If the techchurch post is written by a human then I'll take this as an example that humans outslop AI.
Most of my userspace apps are in Flatpak sandboxes (yeah they are not great), but otherwise it feels like isolation and airgapping is the most sensible solution for now, and it’ll get increasingly worse unless the vibe coders somehow learn how to write robust software.
It’s like during the black plague: the (software) world has become dangerous, we have no way to contain it, it is unfeasible to remove yourself completely from the world, so you better pray really hard you don’t catch the bug and infect your peers. How’s that for a field we used to call software engineering or computer science?
Skynet is winning now.
And then go on to repeat that mistake by re-building without using the lessons from previous catastrophe(s).

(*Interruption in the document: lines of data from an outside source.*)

/-- Columns of the base pattern for `U₀'` (all with `cc(U₀', ·) = 1`). [cite: GouveiaRobinsonThomas2013, Prop. 2.6 (p06)] -/
def γ0' : Fin 13 → PMatch 10 :=
  ![⟨{s(0, 3), s(1, 9), s(2, 4), s(5, 8), s(6, 7)}, by decide⟩, ⟨{s(0, 7), s(1, 4), s(2, 3), s(5, 9), s(6, 8)}, by decide⟩,
    ⟨{s(0, 9), s(1, 3), s(2, 4), s(5, 8), s(6, 7)}, by decide⟩, ⟨{s(0, 4), s(1, 3), s(2, 9), s(5, 8), s(6, 7)}, by decide⟩,
    ⟨{s(0, 4), s(1, 3), s(2, 6), s(5, 7), s(8, 9)}, by decide⟩, ⟨{s(0, 4), s(1, 3), s(2, 7), s(5, 6), s(8, 9)}, by decide⟩,
    ⟨{s(0, 4), s(1, 9), s(2, 3), s(5, 8), s(6, 7)}, by decide⟩, ⟨{s(0, 4), s(1, 6), s(2, 3), s(5, 7), s(8, 9)}, by decide⟩,
    ⟨{s(0, 4), s(1, 7), s(2, 3), s(5, 6), s(8, 9)}, by decide⟩, ⟨{s(0, 8), s(1, 4), s(2, 3), s(5, 7), s(6, 9)}, by decide⟩,
    ⟨{s(0, 8), s(1, 4), s(2, 3), s(5, 9), s(6, 7)}, by decide⟩, ⟨{s(0, 9), s(1, 4), s(2, 3), s(5, 7), s(6, 8)}, by decide⟩,
    ⟨{s(0, 9), s(1, 4), s(2, 3), s(5, 8), s(6, 7)}, by decide⟩]

/-- The base pattern of the `5`-row `U₀'`: inside its zero columns, triangular of size `13`.
[cite: GouveiaRobinsonThomas2013, Prop. 2.6 (p06)] -/
theorem rowPattern5_base :
    (∀ a, cc (toOdd U0') (γ0' a) = 1) ∧ (∀ a, cc (toOdd (ρ0' a)) (γ0' a) ≠ 1) ∧
      ∀ a b : Fin 13, a < b → cc (toOdd (ρ0' a)) (γ0' b) = 1 := by
  refine ⟨by decide, by decide, by decide⟩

Sadly that last part sounds fairly common for humans... 8-|
So yeah. Maybe. Possible.
There aren't many institutions extant today that I could trust to properly construct and operate a nuclear reactor, never mind manage nuclear waste for the next 100000 years.
The Trump government just decided that there is an acceptable level to irradiate the population by the way (abandoned the linear-no-threshold model of radiation's effects on an organism)
The connotation here being either "open source is dangerous" or "Microsoft's specific brand of open source is dangerous" -- which coincidentally provides good clickbait for both "pro-open source" and "anti open source" types.
Anyway, not reading. They should do better.